The Tate Galleries and Slavery

Over the years there has been much debate about Henry Tate’s association with slavery. As we reflect on this important question, we have invited the historical researchers at the Centre for the Study of the Legacies of British Slave-ownership at University College London to share their analysis. We have worked with them on this statement regarding what we know about the historical facts, and some of the questions which remain unanswered.

This statement represents one starting-point for reassessing the legacies of historical slave ownership at Tate. These legacies affect different people in different ways. But there can be no doubt that British culture was shaped by the institution of slavery in many, fundamental ways. Facing these histories honestly may be difficult, but we are seeking ways to acknowledge their significance in more direct and explicit ways, through research, interpretation and debate.

view of the rotunda ceiling

© photo: Rikard Österlund

From Centre for the Study of the Legacies of British Slave-ownership, University College London:

For two centuries Britain was deeply involved in chattel slavery in its colonies in the Caribbean and mainland Americas, where enslaved people produced sugar, coffee, cocoa, cotton, mahogany, indigo and other tropical goods. The enslaved people were either themselves captive Africans forcibly transported across the Atlantic, or the descendants of such people and born in captivity in the British colonies of the Caribbean and mainland Americas. In this period wealth from slavery permeated Britain’s economy and society, and the legacies of British colonial slavery continued beyond the abolition of Britain’s slave-trade in 1807 and of slavery itself in 1833/34. After the end of Britain’s own slave-empire, its cotton industry continued to depend on slave-grown cotton from the southern states of the US until 1865.

In the work of the Centre for the Study of the Legacies of British Slave-ownership devoted to recovering the legacies of slave-ownership and re-inscribing slavery in Britain’s history, we have for several years been concerned about the reflexive association of Henry Tate, of Tate & Lyle and of the Tate galleries with the slave-trade and slave-ownership. This association has been expressed in many places, including Tate’s own website. The issues raised by Tate & Lyle and the Tate galleries are more complex and relate to the periods after the abolition of slavery under the 1833 Act (which became effective in 1834 and under which the enslaved people became free in 1838).

Neither Henry Tate nor Abram Lyle was born when the British slave-trade was abolished in 1807. Henry Tate was 14 years old when the Act for the abolition of slavery was passed in 1833; Abram Lyle was 12. By definition, neither was a slave-owner; nor have we found any evidence of their families or partners owning enslaved people.

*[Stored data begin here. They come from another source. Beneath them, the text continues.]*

import Summits.BirchSwinnertonDyer.BirchSwinnertonDyer.Theses.KolyvaginRankRigidityAtTwo
import Summits.BirchSwinnertonDyer.BirchSwinnertonDyer.Theorems.KolyvaginRankRigidityAtTwoKolyvaginCorankLowerBoundAtTwoThetaGlobalOrderLevelUp
import Summits.BirchSwinnertonDyer.BirchSwinnertonDyer.Theorems.KolyvaginRankRigidityAtTwoKolyvaginCorankLowerBoundAtTwoMarginChebotarevOneClassIndexAtTwo
import HarnessLib

/-!
# Crux U2 `FullClassDeepeningAtTwo` (stmt-BirchSwinnertonDyer-28084; LINE 14 of pen bsd-idea-1 g7, transport half of
# V1′∞ 27983) — BY NAME from the landed swap engine, modulo the LOSSY prime swap S1L (displayed)

Width seat `bsd-line-krr2-p2` g8 (route `KolyvaginRankRigidityAtTwo`). U2 says: on the V1′∞ frame there is a constant `c`
such that every NEARLY FULL Kolyvagin class — `2^(M−m−1)·c_M(n) ≠ 0`, `n` of depth `r` with `M ≤ M(n)`, `c·(m+r+1) ≤ M` —
can be moved to a conductor `n'` of the SAME depth all of whose primes have index `≥ θ·M' + k` (any `θ, k`), with
`c_{M'}(n') ≠ 0`, `1 ≤ M'`. Proof (the SEED PHASE of the lead's `windowsRich_of_lossySwapTest`, made a theorem):
* one level DOWN, `L := M − 1` (S1L wants index `≥ L + 1`, U2 gives `≥ M`): `ι_* c_L(n) = 2·c_M(n)`
  (`torsionH1OfDvd_kolyvaginClass_two_pow`, McCallum §4 (4)–(6)) gives `2^(M−m−2)·c_L(n) ≠ 0` — no injectivity needed
  (`pow_smul_kolyvaginClass_pred_ne_zero`);
* S2 `stub_chebotarevOneClassIndexAtTwo` (c₁; p621465) turns global into local largeness `2^(j₀)·c_L ∉ ker loc_λ` at fresh
  Kolyvagin primes of index `≥ I := θ·L + k + L + 1` outside any finite set, `j₀ = M − m − 2 − c₁`;
* `r` lossy swaps at level `L` (S1L, output exponent `j − c₂`; precondition `L + c₀ ≤ 2 (j₀ − r c₂)` ⇐ `c (m+r+1) ≤ M` with
  `c := c₀ + 2c₁ + 2c₂ + 3`) replace the primes of `n` one at a time by fresh primes of index `≥ I` (`seedWalk`);
* read off: `n' = ∏ T'` square-free on Kolyvagin primes of index `≥ I ≥ θ L + k`, depth `r`, `M' := L ≥ 1`, `c_L(n') ≠ 0`.
`fullClassDeepeningAtTwo_of_lossySwap` displays S1L (text of `stub_primeSwapAtTwoLossy` VERBATIM) as a hypothesis; the
sequel file `…FullClassDeepeningAtTwoOfNamedFacts` discharges it by the lead's `primeSwapAtTwoLossy_of_namedFacts` (p640628),
leaving Gross 1991 Prop. 3.7 (2) (`GrossLMS1991.prop37_2_frobeniusCongruence`, cite-only in the tree) as the only input.
HONEST FRAMING: CONDITIONAL on `hS1L` (D-0014); U1 `KolyvaginBoundedDefectAtTwo` (Kolyvagin's conjecture at 2) is NOT
touched; no summit, rung or BSD statement is proved by any of this.
References: Kolyvagin, Math. Ann. 291 (1991) §2 (Prop. 8 propagation); McCallum, LMS 153 (1991) §4 (4)–(6), §5 Prop. 5.2;
Gross, LMS 153 (1991) Prop. 3.7 (2); W. Zhang, Camb. J. Math. 2 (2014) Lemma 8.4.
-/

set_option autoImplicit false
-- the Theorems namespace of this sub repeats the summit name by design (D-0017 nested layout)
set_option linter.dupNamespace false

noncomputable section

open scoped Classical

open WeierstrassCurve Field Literature.NumberTheory.EllipticCurves
  Literature.NumberTheory.EllipticCurves.ModularForms NumberField IsDedekindDomain
  Literature.NumberTheory.EllipticCurves.KolyvaginCocycle
  Literature.NumberTheory.GaloisRepresentations
open Summit.BirchSwinnertonDyer.BirchSwinnertonDyer.Theses.KolyvaginRankRigidityAtTwo

namespace Summit.BirchSwinnertonDyer.BirchSwinnertonDyer.Theorems.KolyvaginLowerBoundAtTwo

/-! ## Bookkeeping on products of distinct primes -/

/-- The prime factors of a product of distinct primes. [folklore] -/
private theorem primeFactors_prod_primes₂ {s : Finset ℕ} (hs : ∀ p ∈ s, p.Prime) :
    (∏ p ∈ s, p).primeFactors = s :=
  Nat.primeFactors_prod hs

/-- A product of distinct primes is square-free. [folklore] -/
private theorem squarefree_prod_primes₂ {s : Finset ℕ} (hs : ∀ p ∈ s, p.Prime) :
    Squarefree (∏ p ∈ s, p) := by
  refine Finset.squarefree_prod_of_pairwise_isCoprime (fun a ha b hb hab ↦ ?_)
    fun p hp ↦ (hs p hp).squarefree
  simp only [← Nat.coprime_iff_isRelPrime]
  exact (Nat.coprime_primes (hs a ha) (hs b hb)).mpr hab

/-- Transport of a datum along an equality of conductors keeps its classes. [folklore] -/
private theorem kolyvaginClass_cast₂ {W : WeierstrassCurve ℚ} [W.IsGloballyMinimal] {K : Type}
    [Field K] [NumberField K] [NeZero (W.conductorNorm ℤ)]
    {Dt : ModularParametrizationData W (W.conductorNorm ℤ)} {β : ℤ} {ι : K →+* ℂ} {n n' : ℕ}
    (e : n = n') (d : KolyvaginHeegnerData Dt β ι n) (M : ℕ) :
    (e ▸ d).kolyvaginClass Nat.prime_two M = d.kolyvaginClass Nat.prime_two M := by
  subst e; rfl

/-! ## One level down -/

/-- **One level DOWN keeps fullness**: on the habitat, for a Kolyvagin conductor `n` with `M ≤ M(n)`,
`2^(e+1)·c_M(n) ≠ 0 ⇒ 2^e·c_{M−1}(n) ≠ 0`, because `ι_* c_{M−1}(n) = 2·c_M(n)` for the change-of-level map
`ι_* : H¹(K, E[2^(M−1)]) → H¹(K, E[2^M])` (McCallum 1991 §4 (4)–(6); tree `torsionH1OfDvd_kolyvaginClass_two_pow`, whose
standing inputs — admissibility at `2` and invariance of `[P(n)]` — are theorems on the habitat). No injectivity is used.
[cite: McCallumLMS1991, §4 (4)–(6), Lemma 4.6] [cite: GrossLMS1991, Prop. 3.6, Lemma 4.3] -/
theorem pow_smul_kolyvaginClass_pred_ne_zero (W : WeierstrassCurve ℚ) [W.IsElliptic] [W.IsGloballyMinimal]
    (hsur : ∀ m : ℕ, W.HasSurjectiveModNGaloisRep (2 ^ m : ℕ))
    (K : Type) [Field K] [NumberField K] (hK : IsImaginaryQuadratic K) (hne3 : NumberField.discr K ≠ -3)
    (hne4 : NumberField.discr K ≠ -4) (hodd : Odd (NumberField.discr K)) [NeZero (W.conductorNorm ℤ)]
    (hHN : SatisfiesHeegnerHypothesis (W.conductorNorm ℤ) K)
    (Dt : ModularParametrizationData W (W.conductorNorm ℤ)) (β : ℤ) (ι : K →+* ℂ)
    {n : ℕ} (dat : KolyvaginHeegnerData Dt β ι n) {M e : ℕ}
    (hn : KolyvaginDescent.KolSupp (Zhang2014.IsKolyvaginPrime (W.conductorNorm ℤ) W K 2) n) (hM : 1 ≤ M)
    (hlev : (M : ℕ∞) ≤ Zhang2014.levelIndex W 2 n)
    (hne : ((2 ^ (e + 1) : ℕ) : ℤ) • dat.kolyvaginClass Nat.prime_two M ≠ 0) :
    ((2 ^ e : ℕ) : ℤ) • dat.kolyvaginClass Nat.prime_two (M - 1) ≠ 0 := by
  have hD : NumberField.discr K < -4 :=
    Summit.BirchSwinnertonDyer.Rank1Residual.X11b.KolyvaginAssembly.discr_lt_neg_four hK ⟨hne3, hne4⟩
  have hs2 : W.HasSurjectiveModNGaloisRep 2 := by simpa using hsur 1
  have hn0 : n ≠ 0 := hn.1.ne_zero
  -- the class at level `M` is McCallum's class (it is non-zero)
  have hne0 : dat.kolyvaginClass Nat.prime_two M ≠ 0 := fun h ↦ hne (by rw [h, zsmul_zero])
  obtain ⟨hA', hP'⟩ := dat.kolyvaginClass_ne_zero hne0
  -- the standing inputs at level `M - 1` on the habitat
  have hA : IsAdmissible (absoluteGaloisGroup K) dat.pointsSubgroup ((2 ^ (M - 1) : ℕ) : ℤ) :=
    KolyvaginAtTwo.isAdmissible_pointsSubgroup_two_of_heegner dat hs2 hK hodd hHN hn0 (M - 1)
  have hkol : ∀ q ∈ n.primeFactors, Zhang2014.IsKolyvaginPrime (W.conductorNorm ℤ) W K 2 q ∧
      M - 1 ≤ Zhang2014.kolyvaginIndex W 2 q :=
    fun q hq ↦ ⟨hn.2 q hq, le_trans (Nat.sub_le M 1) ((Zhang2014.natCast_le_levelIndex_iff.mp hlev) q hq)⟩
  have hP : dat.toGeomPoints dat.derivedPoint ∈
      invPoints (absoluteGaloisGroup K) dat.pointsSubgroup ((2 ^ (M - 1) : ℕ) : ℤ) :=
    Prop44.toGeomPoints_derivedPoint_mem_invPoints hK ι hD hHN Dt Nat.prime_two hn.1 hkol dat
  -- `ι_* (2^e c_{M-1}) = 2^e · 2 · c_M = 2^(e+1) c_M`
  have hid := torsionH1OfDvd_kolyvaginClass_two_pow dat (Nat.sub_le M 1) hA hP hA' hP'
  have hMM : M - (M - 1) = 1 := by omega
  rw [hMM, pow_one] at hid
  intro h0
  apply hne
  have h := congrArg (torsionH1OfDvd (W.baseChange K)
    (by exact_mod_cast pow_dvd_pow 2 (Nat.sub_le M 1) : ((2 ^ (M - 1) : ℕ) : ℤ) ∣ ((2 ^ M : ℕ) : ℤ))) h0
  rw [map_zsmul, map_zero, hid, smul_smul, ← Nat.cast_mul, ← pow_succ] at h
  exact h

/-! ## The seed walk: replace the primes of a window one at a time by fresh deep primes (level `L`) -/

section Walk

However, we believe the firms founded by the two men, which later combined as Tate & Lyle, do connect to slavery in less direct but fundamental ways. First, the sugar industry on which both the Tate and the Lyle firms (the two merged in 1921) were built in the 19th century was itself absolutely constructed on the foundation of slavery in the 17th and 18th centuries, both in supply and in demand. Without slavery, the British sugar industry and the wider Atlantic sugar industry would not have existed in the form and on the scale they did. Henry Tate’s career began as an apprentice to a dry goods merchant; Abram Lyle’s father was a cooper in Glasgow whose firm Abram Lyle joined. Both these precursor businesses were closely connected to slave-grown sugar, which formed the basis for developing the consumer market served by dry goods merchants and for fostering supporting industries such as cooperage that furnished the casks for transportation of sugar and rum. Throughout the period of slavery, sugar grown in the British colonies had been brought into Britain at lower tariffs than sugar from foreign producers, thus protecting British slave-owners from foreign competition in the domestic market.

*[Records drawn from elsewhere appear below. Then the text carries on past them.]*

import Summits.QuantumFields.YangMills.Theorems.LuscherReductionTwistedTraceScalingBODefectHODFixed
import Summits.QuantumFields.YangMills.Theorems.LuscherReductionTwistedTraceScalingBODefectCoreCurrency
import Summits.QuantumFields.YangMills.Theorems.LuscherReductionTwistedTraceScalingBODefectTailPiece
import Summits.QuantumFields.YangMills.Theorems.LuscherReductionTwistedTraceScalingBODefectTailSchedule
import Summits.QuantumFields.YangMills.Theorems.LuscherReductionTwistedTraceScalingBODefectOutPiece
import Summits.QuantumFields.YangMills.Theorems.LuscherReductionTwistedTraceScalingBODefectShellB
import Summits.QuantumFields.YangMills.Theorems.LuscherReductionTwistedTraceScalingBOStiffSepHsep
import Summits.QuantumFields.YangMills.Theorems.LuscherReductionTwistedTraceScalingBOCurrencyFloorZ
import Summits.QuantumFields.YangMills.Theorems.LuscherReductionTwistedTraceScalingBODefectRecordData
import Summits.QuantumFields.YangMills.Theorems.LuscherReductionTwistedTraceScalingBODefectCoreRate
import Summits.QuantumFields.YangMills.Theorems.LuscherReductionTwistedTraceScalingBODefectShellRate
import Summits.QuantumFields.YangMills.Theorems.LuscherReductionTwistedTraceScalingFPWeightCore
import HarnessLib

/-!
# (C4-CORE, the (OD) pen — ASSEMBLED) THE OFF-DIAGONAL BRICK `hOD` OF `RecordAnalyticInput` FOR THE CAP-RESTRICTED FROZEN STIFF-GAUSSIAN PROFILE, `1/6 < s < 1/4`
# (lane A of S-BASE, crux `TwistedTraceScaling` stmt-QuantumFields-20203, C4-CORE; `pub/ym-fleet/ym-luscher-20007-p1/HANDOFF-g20.md` (γ))

★★★ `hOD_record` — for `L ≥ 2` with a non-zero site, `1/6 < s < 1/4`: there is `M₀` such that for every `M ≥ M₀` there is a rate `b ≥ 0` with `b² = o(bareLambda(L³β))`
and, eventually in `β`, the (OD) clause of `…BTProfileRecord.recordAnalyticInput_of_profile` for `Ω_c = 𝟙_cap·frozenProfile(stiffGauss, r_B)`:
`|tubeCross β (boFun φ Ω_c) v| ≤ b·((btC/fpZ/γ)·λ₀)·√T(boFun φ Ω_c)·√T(v)` (both orders) for `φ` supported in `orbitDist < recordDelta1` and `v ⊥` the BO fibres inside `{χ ≠ 0}`.
Assembly of `…BODefect.hOD_of_defect` with `…BODefectHODFixed.hdef_fixed` fed by the eventual bricks: `…BODefectCoreCurrency.core_defect_currency`, `…BODefectTailPiece` +
`…BODefectTailSchedule`, `…BODefectOutPiece` + `…BOStiffSepHsep.hsep_record`, `…BODefectShellB`, `…BOCurrencyFloor(Z)`, `…FPWeightCore.fpWeight_core_constant`,
`…BORecordGamma`, `…BODefectRecordData`, and the rates `…BODefectCoreRate.core_rate_small`, `…BODefectTailRate`, `…BODefectOutRate`, `…BODefectShellRate`.
HONEST FRAMING: this is the (OD) HALF of the analytic input of the CONDITIONAL route R2b1 (stub of a child); the (ST) half, the profile's admissibility clauses of
`recordAnalyticInput_of_profile` and C4-CORE's target remain OPEN elsewhere; not a gap, not Clay.
-/

set_option autoImplicit false

noncomputable section

open MeasureTheory Filter Topology Real
open scoped BigOperators
open Literature.MathematicalPhysics.QuantumFieldTheory
open Literature.MathematicalPhysics.QuantumLattice

namespace Summit.QuantumFields.YangMills.Theorems.FemtoTransferGap.TwoLattice.ConstTube

open Summit.QuantumFields.YangMills.Theorems.FemtoTransferGap
open Summit.QuantumFields.YangMills.Theorems.FemtoTransferGap.TwoLattice
open Summit.QuantumFields.YangMills.Theorems.FemtoTransferGap.TwoLattice.Avg
open Summit.QuantumFields.YangMills.Theorems.FemtoTransferGap.TwoLattice.Stiff
open Summit.QuantumFields.YangMills.Theorems.FemtoTransferGap.TwoLattice.GnChart
open Summit.QuantumFields.YangMills.Theorems.FemtoTransferGap.TwoLattice.Cov

variable {L : ℕ} [NeZero L]

omit [NeZero L] in
/-- `(√x)² ≤ y` whenever `x ≤ y` and `0 ≤ y`. [folklore] -/
theorem sqrt_sq_le_of_le {x y : ℝ} (h : x ≤ y) (hy : 0 ≤ y) : Real.sqrt x ^ 2 ≤ y := by
  by_cases hx : 0 ≤ x
  · rw [Real.sq_sqrt hx]; exact h
  · rw [Real.sqrt_eq_zero'.mpr (by linarith)]; simpa using hy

Secondly, after the end of Britain’s own slave-economy, Britain’s sugar, including sugar for the Tate and Lyle companies, continued to come mainly from the Caribbean and South America. We do not know whether either sourced raw sugar from the slave-states of Cuba and Brazil which, after the equalisation of sugar-duties beginning in 1846, had become competitive suppliers to the British market and which remained slave-economies. Raw sugar imported from the British Caribbean by the Tate or Lyle companies in the post-slavery era would have been from estates established under slavery but worked at that point by wage-labourers and, in the case of British Guiana and Trinidad, by indentured labour, a system which lasted into the early 20th century. The monoculture of sugar, and the land-ownership and labour practices implemented by British firms that dominated the industry in the British colonies in the second half of the 19th century and most of the 20th century, contributed to the progressive under-development and impoverishment of the Caribbean.

Thirdly, Tate’s collections include items given by or associated with individuals who were slave-owners or whose wealth came from slavery. For example, J.M.W. Turner's Sussex sketchbooks were connected with commissions from John Fuller; Sir Joshua Reynolds’s The Banished Lord was presented by Rev. William Long; and Reynolds's The Infant Samuel was bequeathed by Charles Long, Lord Farnborough.

While it is important to emphasise that Henry Tate was not a slave-owner or slave-trader, it is therefore not possible to separate the Tate galleries from the history of colonial slavery from which in part they derive their existence.